TASK PROMPT – Scan the records for "edgeOf" and copy each line that contains it.

(Saved entries)
import Literature.AnabelianGeometry.SemiGraphs.SgAToProfiniteCompare
import HarnessLib

/-!
# [SemiAnbd] §2/§3: `B(𝒢) ⥤ B(𝒢.toProfinite.toAnab) ⥤ B^cov(𝒢.toProfinite)` — finite étale covering
# data through the fibre functors (bridge B6)

Mochizuki, *Semi-graphs of anabelioids*, Publ. RIMS **42** (2006), Def. 2.1 p. 23 (`B(𝒢)`: data
`{S_v, T_e, ψ_b}`), Def. 3.5 (i) p. 37 ("we have a natural full embedding `B(𝒢) ↪ B^cov(𝒢)`. An
object of `B^cov(𝒢)` that lies in the essential image of `B(𝒢)` will be called finite") (kurims
`paper:url-f33ace170ff4`). [cite: MochizukiSemiAnbd2006, Def 3.5(i) p.37]

Step B6 of the (R1) bridge (HOME/staging/L3/L3-t3/R1-BRIDGE-SHAPES.md §2, the OBJECT half of law L1
«finite étale ⇒ tempered»; interface owner abc-iut-L3-t3), over B3 `SgAToProfiniteCompare.lean` and
abc-iut-L3-t2's `FiniteCoveringsComparison.lean` (`ProfiniteSemiGraph.ofBObj`):

* `SemiGraphOfAnabelioids.BObj.compare A : 𝒢.toProfinite.toAnab.BObj` — an object
  `A = {S_v, T_e, ψ_b}` of t1's `B(𝒢)` read through the fibre functors: `F_v(S_v)`, `F_e(T_e)` as
  continuous finite `Π_v`-, `Π_e`-sets, glued by `(α_b)⁻¹ ≫ F_e(ψ_b)` (B3's 2-cell `compareBranchIso`);
  `BObj.compareFunctor : 𝒢.BObj ⥤ 𝒢.toProfinite.toAnab.BObj`;
* `SemiGraphOfAnabelioids.BObj.toCovObj A : CovObj 𝒢.toProfinite` := t2's `ofBObjObj` of it —
  **the finite object of `B^cov(𝒢.toProfinite)` attached to a finite étale covering datum of `𝒢`**;
  `BObj.toCovObjFunctor`; `toCovObj_isFinite` (it IS finite: fibres of fibre functors are finite).

Remaining for L1: the `IsoOver` (B4) between the profinite reading of t6's covering `𝒢_A → 𝒢`
(`BObj.coveringHom A`, `CoveringOfObject.lean`) and `(BObj.toCovObj A).coveringHom` (components ↔
orbits: `Anabelioids/ComponentsOrbits.lean`; `Π_{v'} = Stab`: `range_pi1Map_eq_stabilizer`), and
`FiniteIsTempered_holds` for connected countable `𝒢`.  Definitions + bookkeeping only; nothing of the
paper is asserted; no side taken on [IUTchIII] Cor. 3.12.
-/

noncomputable section

namespace Literature.AnabelianGeometry.SemiGraphs

open CategoryTheory CategoryTheory.Limits CategoryTheory.PreGaloisCategory
open Literature.AnabelianGeometry.Anabelioids
open scoped FintypeCatDiscrete

universe u

namespace SemiGraphOfAnabelioids

variable (𝒢 : SemiGraphOfAnabelioids.{u, u, u})

namespace BObj

variable {𝒢}

/-- **An object of `B(𝒢)` read through the fibre functors**: `{F_v(S_v), F_e(T_e), (α_b)⁻¹ ≫ F_e(ψ_b)}`,
an object of `B(𝒢.toProfinite.toAnab) = B({B(Π_v), B(Π_e), B(b_*)})`.
[cite: MochizukiSemiAnbd2006, Def. 2.1 p.23] -/
def compare (A : 𝒢.BObj) : 𝒢.toProfinite.toAnab.BObj where
  S v := (𝒢.compareV v).obj (A.S v)
  T e := (𝒢.compareE e).obj (A.T e)
  ψ b v h := (𝒢.compareBranchIso b v h).app (A.S v) ≪≫ (𝒢.compareE _).mapIso (A.ψ b v h)

/-- The vertex objects of `compare A` are the fibres `F_v(S_v)` with their `Π_v`-action.
[cite: MochizukiSemiAnbd2006, Def. 2.1 p.23] -/
@[simp] theorem compare_S (A : 𝒢.BObj) (v : 𝒢.graph.Vertex) :
    (compare A).S v = (𝒢.compareV v).obj (A.S v) := rfl

/-- The edge objects of `compare A` are the fibres `F_e(T_e)` with their `Π_e`-action.
[cite: MochizukiSemiAnbd2006, Def. 2.1 p.23] -/
@[simp] theorem compare_T (A : 𝒢.BObj) (e : 𝒢.graph.Edge) :
    (compare A).T e = (𝒢.compareE e).obj (A.T e) := rfl

/-- The gluings of `compare A`. [cite: MochizukiSemiAnbd2006, Def. 2.1 p.23] -/
theorem compare_ψ_hom (A : 𝒢.BObj) (b : 𝒢.graph.Branch) (v : 𝒢.graph.Vertex)
    (h : 𝒢.graph.abuts b = some v) :
    ((compare A).ψ b v h).hom =
      (𝒢.compareBranchIso b v h).hom.app (A.S v) ≫ (𝒢.compareE _).map (A.ψ b v h).hom := rfl

/-- `compare` on morphisms of `B(𝒢)`: apply the fibre functors componentwise (compatibility with the
gluings = naturality of B3's 2-cell + functoriality). [cite: MochizukiSemiAnbd2006, Def. 2.1 p.23] -/
def compareMap {A B : 𝒢.BObj} (f : A ⟶ B) : compare A ⟶ compare B where
  fS v := (𝒢.compareV v).map (f.fS v)
  fT e := (𝒢.compareE e).map (f.fT e)
  comm b v h := by
    apply ObjectProperty.hom_ext
    apply Action.Hom.ext
    ext x
    change (𝒢.fibE (𝒢.graph.edgeOf b)).map (B.ψ b v h).hom
        ((𝒢.branchPath b v h).inv.app (B.S v) ((𝒢.fibV v).map (f.fS v) x)) =
      (𝒢.fibE (𝒢.graph.edgeOf b)).map (f.fT (𝒢.graph.edgeOf b))
        ((𝒢.fibE (𝒢.graph.edgeOf b)).map (A.ψ b v h).hom ((𝒢.branchPath b v h).inv.app (A.S v) x))
    rw [NatTrans.naturality_apply (𝒢.branchPath b v h).inv (f.fS v) x, Functor.comp_map]
    have key := congrArg (fun k => (𝒢.fibE (𝒢.graph.edgeOf b)).map k
      ((𝒢.branchPath b v h).inv.app (A.S v) x)) (f.comm b v h)
    simp only [Functor.map_comp, FintypeCat.comp_apply] at key
    exact key

/-- **`B(𝒢) ⥤ B(𝒢.toProfinite.toAnab)`**: finite étale covering data of `𝒢` read through the fibre
functors. [cite: MochizukiSemiAnbd2006, Def. 2.1 p.23] -/
def compareFunctor : 𝒢.BObj ⥤ 𝒢.toProfinite.toAnab.BObj where
  obj := compare
  map := compareMap
  map_id A := by
    refine BObj.hom_ext _ _ (funext fun v => ?_) (funext fun e => ?_)
    · exact (𝒢.compareV v).map_id _
    · exact (𝒢.compareE e).map_id _
  map_comp f g := by
    refine BObj.hom_ext _ _ (funext fun v => ?_) (funext fun e => ?_)
    · exact (𝒢.compareV v).map_comp _ _
    · exact (𝒢.compareE e).map_comp _ _

/-- **The finite object of `B^cov(𝒢.toProfinite)` attached to an object of `B(𝒢)`** ("`B(𝒢) ↪ B^cov(𝒢)`",
Def. 3.5 (i)): abc-iut-L3-t2's `ofBObjObj` of `compare A` — fibres `F_v(S_v)`, `F_e(T_e)` as countable
`Π`-sets with open stabilisers, glued along the branches. [cite: MochizukiSemiAnbd2006, Def 3.5(i) p.37] -/
def toCovObj (A : 𝒢.BObj) : ProfiniteSemiGraph.CovObj 𝒢.toProfinite :=
  𝒢.toProfinite.ofBObjObj (compare A)

/-- **`B(𝒢) ⥤ B^cov(𝒢.toProfinite)`**. [cite: MochizukiSemiAnbd2006, Def 3.5(i) p.37] -/
def toCovObjFunctor : 𝒢.BObj ⥤ ProfiniteSemiGraph.CovObj 𝒢.toProfinite :=
  compareFunctor ⋙ 𝒢.toProfinite.ofBObj

/-- `toCovObjFunctor` on objects is `toCovObj`. [cite: MochizukiSemiAnbd2006, Def 3.5(i) p.37] -/
@[simp] theorem toCovObjFunctor_obj (A : 𝒢.BObj) : toCovObjFunctor.obj A = toCovObj A := rfl

/-- The vertex fibre of `toCovObj A` over `v` is the finite set `F_v(S_v)`.
[cite: MochizukiSemiAnbd2006, Def 3.5(i) p.37] -/
theorem toCovObj_SV_V (A : 𝒢.BObj) (v : 𝒢.graph.Vertex) :
    ((toCovObj A).SV v).obj.V = ((𝒢.fibV v).obj (A.S v) : Type u) := rfl

/-- The edge fibre of `toCovObj A` over `e` is the finite set `F_e(T_e)`.
[cite: MochizukiSemiAnbd2006, Def 3.5(i) p.37] -/
theorem toCovObj_SE_V (A : 𝒢.BObj) (e : 𝒢.graph.Edge) :
    ((toCovObj A).SE e).obj.V = ((𝒢.fibE e).obj (A.T e) : Type u) := rfl

/-- **`toCovObj A` is a FINITE object of `B^cov(𝒢.toProfinite)`** (its fibres are fibres of fibre
functors, finite sets) — "an object of `B^cov(𝒢)` that lies in the essential image of `B(𝒢)` will be
called finite". [cite: MochizukiSemiAnbd2006, Def 3.5(i) p.37] -/
theorem toCovObj_isFinite (A : 𝒢.BObj) : (toCovObj A).IsFinite := by
  refine ⟨fun v => ?_, fun e => ?_⟩
  · change Finite ((𝒢.fibV v).obj (A.S v))
    infer_instance
  · change Finite ((𝒢.fibE e).obj (A.T e))
    infer_instance

/-- If every `S_v` and every `T_e` has a point in its fibre (e.g. is not initial), `toCovObj A` has
nonempty fibres. [cite: MochizukiSemiAnbd2006, Def 3.5(i) p.37] -/
theorem toCovObj_hasNonemptyFibres (A : 𝒢.BObj) (hS : ∀ v, Nonempty ((𝒢.fibV v).obj (A.S v)))
    (hT : ∀ e, Nonempty ((𝒢.fibE e).obj (A.T e))) : (toCovObj A).HasNonemptyFibres :=
  ⟨fun v => hS v, fun e => hT e⟩

end BObj

end SemiGraphOfAnabelioids

end Literature.AnabelianGeometry.SemiGraphs

end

EXERCISE SOLUTION –
    change (𝒢.fibE (𝒢.graph.edgeOf b)).map (B.ψ b v h).hom
      (𝒢.fibE (𝒢.graph.edgeOf b)).map (f.fT (𝒢.graph.edgeOf b))
        ((𝒢.fibE (𝒢.graph.edgeOf b)).map (A.ψ b v h).hom ((𝒢.branchPath b v h).inv.app (A.S v) x))
    have key := congrArg (fun k => (𝒢.fibE (𝒢.graph.edgeOf b)).map k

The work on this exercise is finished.